### Import Stuff

In [5]:
import pandas as pd
import re
import nltk
from sklearn.model_selection import train_test_split
from nltk.corpus import stopwords
from nltk.tokenize import word_tokenize
from nltk.stem import WordNetLemmatizer
from tqdm import tqdm
import os

### Read Stuff

In [6]:

os.makedirs('data', exist_ok=True)

def preprocess_text(text):
    tokens = word_tokenize(text)  # Tokenization
    tokens = [word for word in tokens if word.lower() not in stopwords.words('english')]  # Remove stopwords
    lemmatizer = WordNetLemmatizer()
    tokens = [lemmatizer.lemmatize(word) for word in tokens]  # Lemmatization
    return ' '.join(tokens)

file_path = "sms+spam+collection/SMSSpamCollection"

ham_messages = []
spam_messages = []

with open(file_path, 'r', encoding='utf-8') as file:
    lines = file.readlines()

for line in tqdm(lines, desc="reading file", unit="line"):
    if line.startswith("ham"):
        ham_messages.append(preprocess_text(line[4:].strip()))
    elif line.startswith("spam"):
        spam_messages.append(preprocess_text(line[5:].strip()))

data = pd.DataFrame({
    "text": ham_messages + spam_messages,
    "label": [0] * len(ham_messages) + [1] * len(spam_messages)  # 1 for spam, 0 for ham
})

# Save raw data
data.to_csv("data/raw_data.csv", index=False)
print("Raw data saved to data/raw_data.csv")
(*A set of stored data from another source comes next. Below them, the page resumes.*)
import Summits.QuantumFields.YangMills.Theorems.IR.ColdDefectFiniteAbelian
import HarnessLib

/-!
# THE NUMBER's currency at an INFINITE compact gauge group: the flat set is Haar-null, `Z_β → 0` at every box (helper for stmt-QuantumFields-26930)

Completes the calibration dichotomy of `ColdDefectFreezingLimit` (p783777) ∕ `ColdDefectFiniteAbelian` (p784277): there, for a FINITE gauge group
the freezing limit of THE NUMBER's currency `coldDefect` is a flat-connection count (`1 − |G|⁻³` for finite abelian `G`); here, for an INFINITE
compact (second countable) gauge group — in particular every compact connected Lie group of positive dimension, the route's groups — the flat set
of every `Fin`-torus with at least two sites in direction `1` has product-Haar measure ZERO, so the partition function freezes to `0`:

* `haarProbability_singleton_eq_zero` — on an infinite compact group the normalised Haar measure has no atoms;
* `pi_haarProbability_plaquette_eq_zero` — the set of gauge fields with ONE prescribed plaquette holonomy trivial is product-Haar-null
  (Fubini over the first link of the plaquette: the section is a single group element);
* `measureReal_charFlat_eq_zero_of_infinite` — hence `Haar(Flat) = 0` for the character-flat set of a lattice representation;
* `tendsto_wilsonFinTorusPartition_atTop_nhds_zero` — **`Z_β(n₀,n₁,n₂,n₃) → 0` as `β → ∞`** (from `tendsto_wilsonFinTorusPartition_atTop`).

READING.  For the route's groups the `β → ∞` endpoint of THE NUMBER at a fixed box is the `0/0` energy–entropy competition: the freezing
calibration decides purity for finite groups (never pure) and says nothing for Lie groups — honest scope of the BC5-side chain.
HONEST FRAMING: calibration only; nothing here proves `PinnedExitsCofinalAt`, `IRcof`, `IR`, or the Yang–Mills mass gap.  Def-free.
-/

set_option autoImplicit false

noncomputable section

open Filter Topology MeasureTheory
open Literature.MathematicalPhysics.QuantumFieldTheory Literature.MathematicalPhysics.QuantumLattice

namespace Summit.QuantumFields.YangMills.Cruxes.IR.FreezingLimit

variable {G : Type} [Group G] [TopologicalSpace G] [IsTopologicalGroup G] [CompactSpace G]
  [MeasurableSpace G] [BorelSpace G]

/-! ## §1 No atoms -/

/-- On an INFINITE compact group the normalised Haar measure gives mass `0` to every point (all point masses are equal by left
invariance; `k` of them would exceed total mass `1`). -/
theorem haarProbability_singleton_eq_zero [MeasurableSingletonClass G] [Infinite G] (g : G) : haarProbability G {g} = 0 := by
  haveI : (haarProbability G).IsMulLeftInvariant := by unfold haarProbability; infer_instance
  have heq : ∀ h : G, haarProbability G {h} = haarProbability G {1} := by
    intro h
    have := measure_preimage_mul (haarProbability G) h⁻¹ ({1} : Set G)
    rw [← this]
    congr 1
    ext x
    simp [eq_comm]
  by_contra hne
  rw [heq] at hne
  obtain ⟨k, hk⟩ := ENNReal.exists_nat_mul_gt hne ENNReal.one_ne_top
  obtain ⟨s, hs⟩ := Infinite.exists_subset_card_eq G k
  have hsum : haarProbability G (s : Set G) = k * haarProbability G {1} := by
    rw [← sum_measure_singleton (μ := haarProbability G) (s := s)]
    simp only [heq, Finset.sum_const, hs, nsmul_eq_mul]
  have hle : haarProbability G (s : Set G) ≤ 1 := prob_le_one
  rw [hsum] at hle
  exact absurd (lt_of_lt_of_le hk hle) (lt_irrefl _)

/-! ## §2 One prescribed trivial plaquette is a null event -/

variable [SecondCountableTopology G]

/-- **A single trivial plaquette is Haar-null.**  If every point of `G` is Haar-null, then for any site `x₀` whose `1`-shift differs from
itself, the gauge fields on the `Fin`-torus whose plaquette `(x₀; 0, 1)` has trivial holonomy form a product-Haar-null set: splitting off
the link `(x₀, 0)`, each section is the single group element solving the plaquette equation. -/
theorem pi_haarProbability_plaquette_eq_zero [MeasurableSingletonClass G] (h0 : ∀ g : G, haarProbability G {g} = 0)
    {n₀ n₁ n₂ n₃ : ℕ} (x₀ : FinTorusSite n₀ n₁ n₂ n₃) (hx : x₀.shift 1 ≠ x₀) :
    (Measure.pi fun _ : FinTorusSite n₀ n₁ n₂ n₃ × Fin 4 => haarProbability G)
      {U : FinTorusSite n₀ n₁ n₂ n₃ × Fin 4 → G | finTorusPlaquette U x₀ 0 1 = 1} = 0 := by
  classical
  have hl₁ : (x₀.shift 0, (1 : Fin 4)) ≠ (x₀, 0) := by simp
  have hl₂ : (x₀.shift 1, (0 : Fin 4)) ≠ (x₀, 0) := by simpa using hx
  have hl₃ : (x₀, (1 : Fin 4)) ≠ (x₀, 0) := by simp
  set A := {U : FinTorusSite n₀ n₁ n₂ n₃ × Fin 4 → G | finTorusPlaquette U x₀ 0 1 = 1} with hA
  -- measurability of A
  have hU : ∀ l : FinTorusSite n₀ n₁ n₂ n₃ × Fin 4,
      Continuous fun U : FinTorusSite n₀ n₁ n₂ n₃ × Fin 4 → G => U l := fun l => continuous_apply l
  have hcont : Continuous fun U : FinTorusSite n₀ n₁ n₂ n₃ × Fin 4 → G => finTorusPlaquette U x₀ 0 1 :=
    (((hU _).mul (hU _)).mul (hU _).inv).mul (hU _).inv
  have hAm : MeasurableSet A := (measurableSet_singleton (1 : G)).preimage hcont.measurable
  -- split off the link (x₀, 0)
  set e := MeasurableEquiv.piEquivPiSubtypeProd (fun _ : FinTorusSite n₀ n₁ n₂ n₃ × Fin 4 => G)
    (fun l => l = (x₀, 0)) with he
  have hmp := measurePreserving_piEquivPiSubtypeProd (fun _ : FinTorusSite n₀ n₁ n₂ n₃ × Fin 4 => haarProbability G)
    (fun l => l = (x₀, 0))
  rw [← hmp.symm.measure_preimage_equiv A, Measure.prod_apply_symm (hAm.preimage e.symm.measurable)]
  -- every section is contained in a one-point box, hence null
  refine le_antisymm ((lintegral_mono (g := fun _ => (0 : ENNReal)) fun y => ?_).trans (le_of_eq lintegral_zero)) bot_le
  set c : G := y ⟨(x₀, 1), hl₃⟩ * y ⟨(x₀.shift 1, 0), hl₂⟩ * (y ⟨(x₀.shift 0, 1), hl₁⟩)⁻¹ with hc
  refine (measure_mono_null (t := Set.pi Set.univ fun _ => {c}) ?_ ?_).le
  · intro x hxA i _
    simp only [Set.mem_preimage, hA, Set.mem_setOf_eq, finTorusPlaquette, he,
      MeasurableEquiv.piEquivPiSubtypeProd_symm_apply] at hxA
    simp only [dif_neg hl₁, dif_neg hl₂, dif_neg hl₃, dif_pos trivial] at hxA
    rw [mul_inv_eq_one, mul_inv_eq_iff_eq_mul] at hxA
    have hi : i = ⟨(x₀, 0), rfl⟩ := Subtype.ext i.2
    subst hi
    rw [Set.mem_singleton_iff, hc, ← hxA, mul_inv_cancel_right]
  · -- (`convert` absorbs the two `Fintype` instances on the one-point index type)
    convert (show (Measure.pi fun _ : {l : FinTorusSite n₀ n₁ n₂ n₃ × Fin 4 // l = (x₀, 0)} => haarProbability G)
        (Set.pi Set.univ fun _ => ({c} : Set G)) = 0 from by
      rw [Measure.pi_pi]
      exact Finset.prod_eq_zero (i := ⟨(x₀, 0), rfl⟩) (Finset.mem_univ _) (h0 c)) using 3

/-! ## §3 The flat set of an infinite compact group is null; `Z_β → 0` -/

/-- **`Haar(Flat) = 0` for an infinite compact gauge group**: for a lattice representation `r` of an infinite compact (second countable)
group and every `Fin`-torus with `n₁ ≥ 2` (and all sides `≥ 1`), the character-flat set of THE NUMBER's currency has product-Haar measure zero. -/
theorem measureReal_charFlat_eq_zero_of_infinite [Infinite G] (r : LatticeRep G) {n₀ n₁ n₂ n₃ : ℕ}
    (h₀ : 0 < n₀) (h₁ : 2 ≤ n₁) (h₂ : 0 < n₂) (h₃ : 0 < n₃) :
    (Measure.pi fun _ : FinTorusSite n₀ n₁ n₂ n₃ × Fin 4 => haarProbability G).real
        {U : FinTorusSite n₀ n₁ n₂ n₃ × Fin 4 → G |
          ∀ (x : FinTorusSite n₀ n₁ n₂ n₃) (q : {q : Fin 4 × Fin 4 // q.1 < q.2}),
            (r.ρ (finTorusPlaquette U x q.1.1 q.1.2)).trace.re = r.N} = 0 := by
  obtain ⟨m, rfl⟩ : ∃ m, n₁ = m + 2 := ⟨n₁ - 2, by omega⟩
  haveI : T2Space G := (r.continuous.isClosedEmbedding r.injective).isEmbedding.t2Space
  haveI : NeZero n₀ := ⟨h₀.ne'⟩
  haveI : NeZero n₂ := ⟨h₂.ne'⟩
  haveI : NeZero n₃ := ⟨h₃.ne'⟩
  set x₀ : FinTorusSite n₀ (m + 2) n₂ n₃ := (0, 0, 0, 0) with hx₀
  have hx : x₀.shift 1 ≠ x₀ := by
    intro h
    have h2 := congrArg (fun x : FinTorusSite n₀ (m + 2) n₂ n₃ => x.2.1) h
    simp [FinTorusSite.shift, hx₀] at h2
  rw [measureReal_def, measure_mono_null ?_ (pi_haarProbability_plaquette_eq_zero haarProbability_singleton_eq_zero x₀ hx),
    ENNReal.toReal_zero]
  intro U hU
  have h01 := hU x₀ ⟨((0 : Fin 4), (1 : Fin 4)), by decide⟩
  exact (re_trace_eq_iff_eq_one_latticeRep r _).1 h01

/-- **`Z_β → 0` as `β → ∞` for an infinite compact gauge group** (every lattice representation `r`, every `Fin`-torus with `n₁ ≥ 2`):
the Wilson weight concentrates on the Haar-null flat set. -/
theorem tendsto_wilsonFinTorusPartition_atTop_nhds_zero [Infinite G] (r : LatticeRep G) {n₀ n₁ n₂ n₃ : ℕ}
    (h₀ : 0 < n₀) (h₁ : 2 ≤ n₁) (h₂ : 0 < n₂) (h₃ : 0 < n₃) :
    Tendsto (fun β : ℝ => wilsonFinTorusPartition r.ρ β n₀ n₁ n₂ n₃) atTop (𝓝 0) := by
  have h := tendsto_wilsonFinTorusPartition_atTop r.ρ r.continuous n₀ n₁ n₂ n₃
  rwa [measureReal_charFlat_eq_zero_of_infinite r h₀ h₁ h₂ h₃] at h

/-- **Both partition functions of THE NUMBER's cold boxes freeze to `0`** for an infinite compact gauge group (`L ≥ 4`): the fixed-box
`β → ∞` endpoint of `coldDefect r.ρ β L = 1 − Z_β(L³×2⌊L/4⌋)/Z_β(L³×⌊L/4⌋)²` is a `0/0` competition. -/
theorem tendsto_coldBox_partitions_nhds_zero [Infinite G] (r : LatticeRep G) {L : ℕ} (hL : 4 ≤ L) :
    Tendsto (fun β : ℝ => wilsonFinTorusPartition r.ρ β L L L (2 * (L / 4))) atTop (𝓝 0) ∧
      Tendsto (fun β : ℝ => wilsonFinTorusPartition r.ρ β L L L (L / 4)) atTop (𝓝 0) := by
  have hL0 : 0 < L := by omega
  have hL2 : 2 ≤ L := by omega
  have hT : 0 < L / 4 := Nat.div_pos hL (by norm_num)
  exact ⟨tendsto_wilsonFinTorusPartition_atTop_nhds_zero r hL0 hL2 hL0 (by omega),
    tendsto_wilsonFinTorusPartition_atTop_nhds_zero r hL0 hL2 hL0 hT⟩

end Summit.QuantumFields.YangMills.Cruxes.IR.FreezingLimit

end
train, temp_df = train_test_split(data, test_size=0.5, random_state=42)
validation, test = train_test_split(temp_df, test_size=0.5, random_state=42)

train.to_csv("data/train.csv", index=False)
validation.to_csv("data/validation.csv", index=False)
test.to_csv("data/test.csv", index=False)
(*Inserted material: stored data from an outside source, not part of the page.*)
/-! ## §1 The per-pair predicate: Gross's Conjecture 1.2, `p`-adically, datum-explicit -/

/-- **`HeegnerIndexBSDAt W p` — the `p`-part of Gross's Conjecture 1.2 (= BSD over `K`) for EVERY
Heegner pair of `W`**, in the census currency: for an odd `p` with `ρ̄_{E,p}` onto (so `E(K)[p] = 0`
and the identity below is insensitive to torsion), every parametrisation datum `D` of `W` at level
`N` (so `N = N_E`), every imaginary quadratic `K` of discriminant `< -4` (units `±1`) with the
Heegner hypothesis for `N`, every `P ∈ E(K)` mapping to the Heegner point `Tr_{H_K/K} φ_D(τ)` of `D`,
of infinite order:
`ord_p #Ш(E/K)[p^∞] + 2·ord_p ∏_q c_q(E/ℚ) + 2·ord_p c_D = 2·ord_p [E(K) : ℤ P]`.
Junk values: if `Ш(E/K)[p^∞]` were infinite `Nat.card = 0` and if the index were infinite
`index = 0`, both of valuation `0` — but `P` of infinite order makes both finite (Kolyvagin, tree
fact `kolyvagin`), so no junk case is asserted vacuously true or false by accident. A predicate on
`(W, p)`; nothing asserted; OPEN at every `p` for pairs with `p ∣ [E(K) : ℤ P]` beyond the good
ordinary range of Zhang 2014 Thm. 1.3. OPEN CONJECTURE — [status: open].
[cite: GrossLMS1991, §1 Conj. 1.2 and Thm. 1.3 (p. 237)]
[cite: McCallumLMS1991, §5 Cor. 5.6 and Thm. 5.8 (pp. 314–315)]
[cite: GrossZagier1986, V.(2.2)] -/
@[conjecture] def HeegnerIndexBSDAt (W : WeierstrassCurve ℚ) [W.IsElliptic] [W.IsGloballyMinimal]
    (p : ℕ) [Fact p.Prime] : Prop :=
  p ≠ 2 → W.HasSurjectiveModNGaloisRep p →
  ∀ {N : ℕ} [NeZero N] (D : ModularParametrizationData W N)
    (K : Type) [Field K] [NumberField K], IsImaginaryQuadratic K → SatisfiesHeegnerHypothesis N K →
    NumberField.discr K < -4 →
  ∀ (H : HeegnerDatum N (NumberField.discr K)) (ι : K →+* ℂ) (P : (W.baseChange K).toAffine.Point),
    WeierstrassCurve.Affine.Point.map ι.toRatAlgHom P = heegnerPointComplex D H →
    ¬ IsOfFinAddOrder P →
    padicValNat p (Nat.card (AddCommGroup.primaryComponent (W.baseChange K).sha p)) +
        2 * padicValNat p W.tamagawaProduct + 2 * padicValInt p D.maninConstant =
      2 * padicValNat p (AddSubgroup.zmultiples P).index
print("First version splits saved with random_state=42")
print(f"Train size: {len(train)}, Validation size: {len(validation)}, Test size: {len(test)}")

print("\nFirst Version - Distribution of Target Variable:")
print("Train:", train['label'].value_counts().to_dict())
print("Validation:", validation['label'].value_counts().to_dict())
print("Test:", test['label'].value_counts().to_dict())




reading file:   0%|          | 0/5574 [00:00<?, ?line/s]

reading file: 100%|██████████| 5574/5574 [00:04<00:00, 1349.25line/s]

Raw data saved to data/raw_data.csv
First version splits saved with random_state=42
Train size: 2787, Validation size: 1393, Test size: 1394

First Version - Distribution of Target Variable:
Train: {0: 2404, 1: 383}
Validation: {0: 1212, 1: 181}
Test: {0: 1211, 1: 183}





### Initialize DVC Stuff

In [8]:
!dvc init --subdir -f

!dvc add data/raw_data.csv
!dvc add data/train.csv
!dvc add data/validation.csv
!dvc add data/test.csv

!git add data/.gitignore data/*.dvc .dvc
!git commit -m "First data split with seed 42"

Initialized DVC repository.

You can now commit the changes to git.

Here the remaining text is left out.